Per serving: about -
cal 232
pro 35 g
total fat 6 g
sat. fat 1 g
carb 9 g
fibre 1 g
chol 82 mg
sodium 1 mg
% RDI: -
calcium 3
iron 16
vit A 1
vit C 5
folate 8

Serve with: Rice and wilted spinach. Boneless skinless chicken breasts are lean and quick to prepare. For something different throughout the month, try a variation.

Ingredients

  • 1 tbsp vegetable oil
  • 4 chicken breasts, boneless, skinless, (1-1/4 lb/625 g total)
  • 1 onion, chopped
  • 1 tbsp gingerroot, minced
  • 2 cloves garlic, minced
  • 3 cups sliced mushrooms
  • 1 tsp dried thyme
  • 1/2 tsp salt
  • 1/4 tsp pepper
  • Ginger Oyster Sauce
  • 1/2 cup chicken stock
  • 1/4 cup oyster sauce
  • 1 tbsp soy sauce
  • 2 tsp cornstarch
  • 2 tsp rice vinegar

Preparation

In large skillet or shallow Dutch oven, heat oil over medium-high heat; brown chicken, 10 minutes.

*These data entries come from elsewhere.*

import Literature.Analysis.FluidPDE.BiotSavartBounds
import Mathlib.Analysis.SpecialFunctions.ImproperIntegrals
import Mathlib.MeasureTheory.Integral.MeanInequalities
import HarnessLib

/-!
# The sup of a Biot–Savart velocity by the `L^∞` and `L²` norms of the vorticity:
# `‖K₃ ∗ ω‖_∞ ≤ 2 (4π)^{-1/3} ‖ω‖_∞^{1/3} ‖ω‖_{L²}^{2/3}` (near/far splitting, explicit constants)

Literature file (topic `Analysis/FluidPDE`), all results proved, no definitions, no named facts;
the `ℝ³` companion of `BiotSavart2DSupInterpolation.lean`. For the Biot–Savart law of `ℝ³`,
`(K₃ ∗ ω)(x) = ∫ K₃(x − y) ω(y) dy`, `‖K₃(z) h‖ ≤ (4π)⁻¹ ‖h‖ |z|⁻²` (tree `biotSavart`,
`norm_biotSavartKernel_le`), and a vorticity `ω` with `|ω| ≤ M` and `∫ |ω|² < ∞`:

* `norm_biotSavart_le_of_radius` — for every `R > 0` and every `x`,
  `‖(K₃ ∗ ω)(x)‖ ≤ M R + √( ∫|ω|² / (4πR) )`: split the integral at `|x − y| = R`; the near field is
  `≤ (4π)⁻¹ M ∫_{|z|<R} |z|⁻² dz = M R` (tree `lintegral_kernelMajorant`: `∫_{|z|<R}|z|⁻² = 4πR`),
  the far field is `≤ (4π)⁻¹ (∫_{|z|≥R} |z|⁻⁴ dz)^{1/2} ‖ω‖_{L²} = ‖ω‖_{L²} / √(4πR)` by
  Cauchy–Schwarz and `∫_{|z|≥R} |z|⁻⁴ dz = 4π/R` (polar coordinates);
* `norm_biotSavart_le_rpow_third` — optimising in `R` (`R = a/M` with `a³ = M ∫|ω|² /(4π)`):
  `‖(K₃ ∗ ω)(x)‖ ≤ 2 (4π)^{-1/3} M^{1/3} (∫|ω|²)^{1/3}`, i.e. `≤ C₁ M^{1/3} ℰ^{1/3}` with
  `ℰ = ½∫|ω|²` and `C₁ = 2 (2/(4π))^{1/3}`.

This is the elementary potential estimate printed (with this proof and these constants) as
Lemma 3.4 of J. Rhodes, *Navier–Stokes Existence and Smoothness via the Self-Defeating Enstrophy
Boundary* (Zenodo 19560332, 2026) — a TRUE lemma of an unrefereed text under adjudication in cell
`ns-claims` (row C142); only this lemma is used, nothing else of that text — and is the `ℝ³`,
`(L², L^∞)` instance of the standard interpolation of a Riesz potential of order one across the
critical index `3` (Majda–Bertozzi 2002, (4.30): `K₃` is homogeneous of degree `−2`; their Lemma 4.5
is the compact-support form `|K₃ ∗ ω|₀ ≤ c R |ω|₀`, tree `norm_biotSavart_le_of_support_subset`).

No regularity of `ω` is needed beyond a.e.-strong measurability (for Cauchy–Schwarz); the bounds
are on the Bochner integral defining `biotSavart ω x` through `‖∫ f‖ₑ ≤ ∫⁻ ‖f‖ₑ`, as in
`BiotSavartBounds.lean`. The far-field majorant `1_{|z| ≥ R} |z|⁻⁴` and its square root
`1_{|z| ≥ R} |z|⁻²` are written inline as `Set.indicator`s of the complement of `ball 0 R`; physical space is spelled
`EuclideanSpace ℝ (Fin 3)` throughout (no local notation).

## References

* J. Rhodes, *Navier–Stokes Existence and Smoothness via the Self-Defeating Enstrophy Boundary*,
  Zenodo record 19560332 (2026), Lemma 3.4 (8) p. 5 and its proof pp. 5–6. [Rhodes2026]
* A. J. Majda, A. L. Bertozzi, *Vorticity and Incompressible Flow* (CUP 2002), §4.1.3 (4.30),
  Lemma 4.5 (4.34). [MajdaBertozziCUP2002]

Mathlib/tree search: `lean search 'norm_biotSavart_le'` — `…_of_support_subset`, `…_of_le_dist`,
`…_bracket` (compact support), axisymmetric `…_sqrt_of_isAxisymmetric_of_norm_le`; planar
`norm_biotSavart2D_le_of_radius_L4`; nothing with the `L²` norm of the vorticity on `ℝ³`.
-/

noncomputable section
/-! ## §7 The pointwise door at a Gss2 prime `3` with the TWIST'S UPPER HALF as a typed input (no Kato, no tower) -/

/-- **`MissingLowerBoundAt E 3` at ONE split Heegner datum from the ADJUSTED STEP L and the UPPER half of the twist.** p610432
§0 `missingLowerBoundAt_three_rankOne_gss_of_adjustedIndexBound` word for word, except that the rank-`0` twist's `≤`-half is the
typed input `hUd : MissingUpperBoundAt Wd 3` (the route's member U₀ at `Wd`) instead of Kato 14.5 (3) + 14.16 (2) under 3-adic
surjectivity. Data and the other binders as there: `W/ℚ` globally minimal, Gss2 at `3`, `r_an = 1`; `K` imaginary quadratic
Heegner for `N_W` with `3 ∤ #𝓞_K^×`, `L(W^{(d_K)},1) ≠ 0`; `P ∈ E(K)` over the complex Heegner point of `(Dt, H, ι)`; `Wd = Cd •
W^{(d_K)}` globally minimal; published `hGZ hKo hGZK hmod`; `hL'` the adjusted STEP L granted finiteness of `Ш(E/K)`.
[cite: JetchevSkinnerWan2017, §7.4.1 (pp. 29–31)] [cite: GrossZagier1986, Thm. I.(6.3) and V.§2] [cite: Miller2011LMS, Def. 1.1] -/
theorem missingLowerBoundAt_three_rankOne_gss_of_adjustedIndexBound_of_upperTwist
    (W : WeierstrassCurve ℚ) [W.IsElliptic] [W.IsGloballyMinimal] [NeZero (W.conductorNorm ℤ)]
    (K : Type) [Field K] [NumberField K]
    (Dt : ModularParametrizationData W (W.conductorNorm ℤ))
    (H : HeegnerDatum (W.conductorNorm ℤ) (NumberField.discr K)) (ι : K →+* ℂ)
    (P : (W.baseChange K).toAffine.Point)
    (hGZ : gross_zagier (W.conductorNorm ℤ) W K) (hKo : kolyvagin (W.conductorNorm ℤ) W K)
    (hGZK : rank_eq_analyticRank_of_analyticRank_le_one) (hmod : hasEntireLFunction_rat)
    (hadd : Addv W 3) (hr : W.analyticRank = 1)
    (hK : IsImaginaryQuadratic K) (hHN : SatisfiesHeegnerHypothesis (W.conductorNorm ℤ) K)
    (hP : WeierstrassCurve.Affine.Point.map ι.toRatAlgHom P = heegnerPointComplex Dt H)
    (hμ : ¬ 3 ∣ Units.torsionOrder K)
    (hLt : (W.quadraticTwist (NumberField.discr K : ℚ)).entireLFunction 1 ≠ 0)
    (Wd : WeierstrassCurve ℚ) [Wd.IsElliptic] [Wd.IsGloballyMinimal] (Cd : VariableChange ℚ)
    (hWd : Cd • W.quadraticTwist (NumberField.discr K : ℚ) = Wd)
    (hUd : MissingUpperBoundAt Wd 3)
    (hL' : Finite (W.baseChange K).sha →
      (2 * padicValNat 3 (AddSubgroup.zmultiples P).index : ℤ) ≤
        padicValNat 3 (W.baseChange K).shaOrder + padicValNat 3 W.tamagawaProduct +
          padicValNat 3 Wd.tamagawaProduct + 2 * padicValRat 3 (Dt.c : ℚ)) :
    MissingLowerBoundAt W 3 := by
  -- adapted from p610432 §0 (`…_of_adjustedIndexBound`): Kato on the twist ↦ the typed input `hUd`
  haveI : Fact (Nat.Prime 3) := ⟨Nat.prime_three⟩
  have hp2 : (3 : ℕ) ≠ 2 := by decide
  have hD0 : (NumberField.discr K : ℚ) ≠ 0 := by exact_mod_cast NumberField.discr_ne_zero K
  haveI hEt : (W.quadraticTwist (NumberField.discr K : ℚ)).IsElliptic := W.isElliptic_quadraticTwist hD0
  have hu : padicValRat 3 (Cd.u : ℚ) = 0 :=
    HeegnerKolyvagin.padicValRat_u_eq_zero_of_twist_minimal' W 3 K hK hHN hadd.1 Cd hWd
  have hLt' : (W.quadraticTwist (NumberField.discr K : ℚ)).entireLFunction = Wd.entireLFunction := by
    rw [← hWd, entireLFunction_smul]
  have hLd1 : Wd.entireLFunction 1 ≠ 0 := by rw [← hLt']; exact hLt
  -- the twist's `≤`-half in the road's currency, from `MissingUpperBoundAt Wd 3`
  obtain ⟨qd, hqd, hvqd⟩ := twist_le_half_of_missingUpperBoundAt hGZK hmod Wd 3 hLd1 hUd
  -- the Manin-kept Gross–Zagier bookkeeping identity (k1-c3x Part 4), and the adjusted bound
  obtain ⟨-, hfinK, hsha, q, hq, hval⟩ := HeegnerKolyvagin.exists_shaAn_padicVal_eq_of_heegner_maninKept W 3
    (W.conductorNorm ℤ) K Dt H ι P hGZ hKo hGZK hmod hK hHN hP hp2 hμ hr hLt Wd Cd hWd hu qd hqd
  have e1 := hL' hfinK
  refine ⟨q, hq, ?_⟩
  have e2 : (padicValNat 3 (W.baseChange K).shaOrder : ℤ) =
      padicValNat 3 W.shaOrder + padicValNat 3 Wd.shaOrder := by exact_mod_cast hsha
  linarith

/-! ## §8 The pointwise door on ANY Gss2 rank-one row: seven named facts ∧ ONE certificate ∧ U₀(Wd) ⟹ L₁(E) -/

/-- **The LOWER half of ANY rank-one Gss2-at-3 row from ONE certificate at ONE split frame and the UPPER half of the twist — NO
image hypothesis.** p618012 §11 `missingLowerBoundAt_three_rankOne_gss_of_mccallumCertificate` word for word, with three
changes: (1) Kolyvagin's structure theorem is the IRREDUCIBLE-image fact `hMN`
(`MatarNekovar2019.thm07_pow_dvd_card_sha_primary_of_certificate_of_irreducible`), its binder `E[3]` irreducible being AUTOMATIC
on the Gss2 leaf (`irr_three_of_subGss`); (2) non-CM is a HYPOTHESIS (`hCM`; no longer derivable without surjectivity — CM curves do
carry Cartan-normaliser images); (3) the twist's upper half is the typed input `hUd : MissingUpperBoundAt Wd 3` (Kato's (12.5.2) is
unavailable off the tower). Everything else — `d_K ∉ {−3,−4}`, `3 ∤ #𝓞_K^×`, `y_K = P` non-torsion, rank one, `Ш(E/K)` finite,
`E(K)[3] = 0`, `3^{M₀} ∥ P` — is DERIVED as there. [cite: MatarNekovar2019, Thm. 0.7 (p. 456) and §0.11 (p. 457)]
[cite: McCallumLMS1991, §5 Lemma 5.1 (p. 303) and Cor. 5.6 (p. 310)] [cite: JetchevSkinnerWan2017, §7.4.1 (pp. 29–31)]
[cite: Darmon2004, Thm. 3.6] [cite: GrossLMS1991, §4 (4.1)] [cite: GrossZagier1986, Thm. I.(6.3) and V.§2] -/
theorem missingLowerBoundAt_three_rankOne_gss_of_structIrrCertificate_of_upperTwist
    (W : WeierstrassCurve ℚ) [W.IsElliptic] [W.IsGloballyMinimal] [NeZero (W.conductorNorm ℤ)]
    (K : Type) [Field K] [NumberField K]
    (Dt : ModularParametrizationData W (W.conductorNorm ℤ))
    (H : HeegnerDatum (W.conductorNorm ℤ) (NumberField.discr K)) (ι : K →+* ℂ)
    (P : (W.baseChange K).toAffine.Point)
    (hGZ : gross_zagier (W.conductorNorm ℤ) W K) (hKo : kolyvagin (W.conductorNorm ℤ) W K)
    (hGZK : rank_eq_analyticRank_of_analyticRank_le_one) (hmod : hasEntireLFunction_rat)
    (hrec : heegnerPointOfConductor_one_galoisConj (W.conductorNorm ℤ) W K)
    (h36 : phi_heegnerTau_mem_range_map_singularModuliField (W.conductorNorm ℤ) W K)
    (hMN : MatarNekovar2019.thm07_pow_dvd_card_sha_primary_of_certificate_of_irreducible)
    (hCM : ¬ W.HasCM) (hadd : Addv W 3) (hsub : SubGss W 3) (hr : W.analyticRank = 1)
    (hK : IsImaginaryQuadratic K) (hHN : SatisfiesHeegnerHypothesis (W.conductorNorm ℤ) K)
    (hP : WeierstrassCurve.Affine.Point.map ι.toRatAlgHom P = heegnerPointComplex Dt H)
    (hLt : (W.quadraticTwist (NumberField.discr K : ℚ)).entireLFunction 1 ≠ 0)
    (Wd : WeierstrassCurve ℚ) [Wd.IsElliptic] [Wd.IsGloballyMinimal] (Cd : VariableChange ℚ)
    (hWd : Cd • W.quadraticTwist (NumberField.discr K : ℚ) = Wd)
    (hUd : MissingUpperBoundAt Wd 3)
    {M : ℕ} (hcert : Three.Koly.CertificateAt Dt H.β ι 3 M)
    (hM : (2 * M : ℤ) ≤ padicValNat 3 W.tamagawaProduct + padicValNat 3 Wd.tamagawaProduct +
      2 * padicValRat 3 (Dt.c : ℚ)) :
    MissingLowerBoundAt W 3 := by
  -- adapted from p618012 §11 (`…_of_mccallumCertificate`): `hMc`/tower/Kato ↦ `hMN`/`Irr`/`hUd`
  have hp2 : (3 : ℕ) ≠ 2 := by decide
  -- `3 ∣ N_W` splits in `K`: `3 ∤ d_K`, `3 ∤ #𝓞_K^×`, `d_K ≠ -3`; and `d_K ≠ -4` since `β² ≡ d_K (mod 3)`
  have h3N : 3 ∣ W.conductorNorm ℤ :=
    (W.dvd_conductorNorm_iff_not_hasGoodReductionAtPrime 3).mpr (not_good_of_addv W 3 hadd)
  obtain ⟨hd3, hμ⟩ := X11b.Three.not_dvd_discr_and_not_dvd_torsionOrder_of_heegner hK hHN hp2 h3N
  have h3 : NumberField.discr K ≠ -3 := fun h ↦ hd3 (h ▸ ⟨-1, by norm_num⟩)
  have h4 : NumberField.discr K ≠ -4 := by
    intro hK4
    have h12 : (3 : ℤ) ∣ 4 * (W.conductorNorm ℤ : ℤ) := Dvd.dvd.mul_left (by exact_mod_cast h3N) 4
    have h3d : (3 : ℤ) ∣ H.β ^ 2 - NumberField.discr K := dvd_trans h12 H.dvd_sq_sub
    have hcast : ((H.β ^ 2 - NumberField.discr K : ℤ) : ZMod 3) = 0 :=
      (ZMod.intCast_zmod_eq_zero_iff_dvd _ 3).mpr h3d
    have hdK : ((NumberField.discr K : ℤ) : ZMod 3) = -4 := by rw [hK4]; push_cast; ring
    push_cast at hcast
    rw [hdK] at hcast
    have key : ∀ b : ZMod 3, b ^ 2 - (-4 : ZMod 3) ≠ 0 := by decide
    exact key _ hcast
  haveI h3p : Fact (Nat.Prime 3) := ⟨Nat.prime_three⟩
  -- `E[3]` irreducible on the Gss2 leaf (no surjectivity needed; tree `irr_of_subGss_of_ne_two`)
  have hirr : Irr W 3 := irr_of_subGss_of_ne_two W 3 hp2 hadd hsub
  -- the conductor-`1` Kolyvagin–Heegner datum (Darmon Thm. 3.6) with `P_1 = y_K = P` in `E(K̄)` (Shimura reciprocity)
  obtain ⟨d₁⟩ := nonempty_kolyvaginHeegnerData_one_of_darmon36 h36 hK Dt H.β ι H.dvd_sq_sub
  have hPd : d₁.toGeomPoints d₁.derivedPoint = toGeomPoints (W.baseChange K) P :=
    KolyvaginBottom.toGeomPoints_derivedPoint_one_eq hrec hK hHN hP d₁ rfl
  -- `P` non-torsion (Gross–Zagier), rank one and `Ш(E/K)` finite (Kolyvagin)
  have hPinf : ¬ IsOfFinAddOrder P :=
    not_isOfFinAddOrder_of_heegner_of_analyticRank_eq_one W (W.conductorNorm ℤ) K Dt H ι P hGZ hmod hr hK hHN hLt hP
  obtain ⟨hrank, hSha⟩ := hKo hK hHN ⟨Dt, H, ι, hP⟩ hPinf
  haveI : Finite (W.baseChange K).sha := hSha
  -- `E(K)[3] = 0` (`E[3]` irreducible over the imaginary quadratic `K`)
  have hbot := torsionBy_eq_bot_of_isImaginaryQuadratic_of_hasIrreducibleModPGaloisRep W K hK Nat.prime_three hirr
  have hiv : ∀ x : (W.baseChange K).toAffine.Point, (3 : ℕ) • x = 0 → x = 0 := fun x hx ↦ by
    have hmem : x ∈ AddSubgroup.torsionBy (W.baseChange K).toAffine.Point (((3 : ℕ) : ℕ) : ℤ) := by
      rw [mem_torsionBy_iff, natCast_zsmul]
      exact hx
    rw [hbot] at hmem
    exact hmem
  -- `3^{M₀} ∥ P` in `E(K)` (Mordell–Weil: `E(K)` is finitely generated, `P` non-torsion)
  haveI : Module.Finite ℤ (W.baseChange K).toAffine.Point := (W.baseChange K).module_finite_point_holds
  obtain ⟨M₀, x₀, hx₀, hmax⟩ := exists_pow_smul_eq_and_forall_ne hPinf (p := 3) Nat.prime_three.two_le
  have hdiv : ∃ Q : (W.baseChange K).toAffine.Point, ((3 ^ M₀ : ℕ) : ℤ) • Q = P :=
    ⟨x₀, by rw [natCast_zsmul]; exact hx₀⟩
  have hndiv : ¬ ∃ Q : (W.baseChange K).toAffine.Point, ((3 ^ (M₀ + 1) : ℕ) : ℤ) • Q = P := by
    rintro ⟨Q, hQ⟩
    exact hmax Q (by rw [← natCast_zsmul]; exact hQ)
  -- the certificate: `n ∈ S_r(M+1)` with `P_n ∉ 3^{M+1} E(K[n])`; §6 gives the ADJUSTED STEP L at the datum
  obtain ⟨n, r, d, hn, hnd⟩ := hcert
  have hL' : (2 * padicValNat 3 (AddSubgroup.zmultiples P).index : ℤ) ≤
      padicValNat 3 (W.baseChange K).shaOrder + padicValNat 3 W.tamagawaProduct +
        padicValNat 3 Wd.tamagawaProduct + 2 * padicValRat 3 (Dt.c : ℚ) :=
    adjustedIndexBound_of_certificate_of_structIrr hMN W hCM K hK h3 h4 hHN 3 hp2 hirr Dt H.β ι d₁ P
      hPd hPinf hrank hiv hdiv hndiv d hn.1 hn.2.2 hnd Wd hM
  -- §7: the pointwise door with the twist's upper half
  exact missingLowerBoundAt_three_rankOne_gss_of_adjustedIndexBound_of_upperTwist W K Dt H ι P hGZ hKo hGZK hmod hadd hr
    hK hHN hP hμ hLt Wd Cd hWd hUd fun _ ↦ hL'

Transfer to plate.

Add onion, gingerroot, garlic, mushrooms, thyme, salt and pepper to pan; cook over medium heat until no liquid from mushrooms remains, about 10 minutes.

Ginger Oyster Sauce: After mushroom mixture is cooked, add stock, oyster sauce, soy sauce, cornstarch and vinegar; bring to boil. Reduce heat.

Return chicken to pan, turning to coat; simmer for 10 minutes or until chicken is no longer pink inside. Sprinkle with parsley.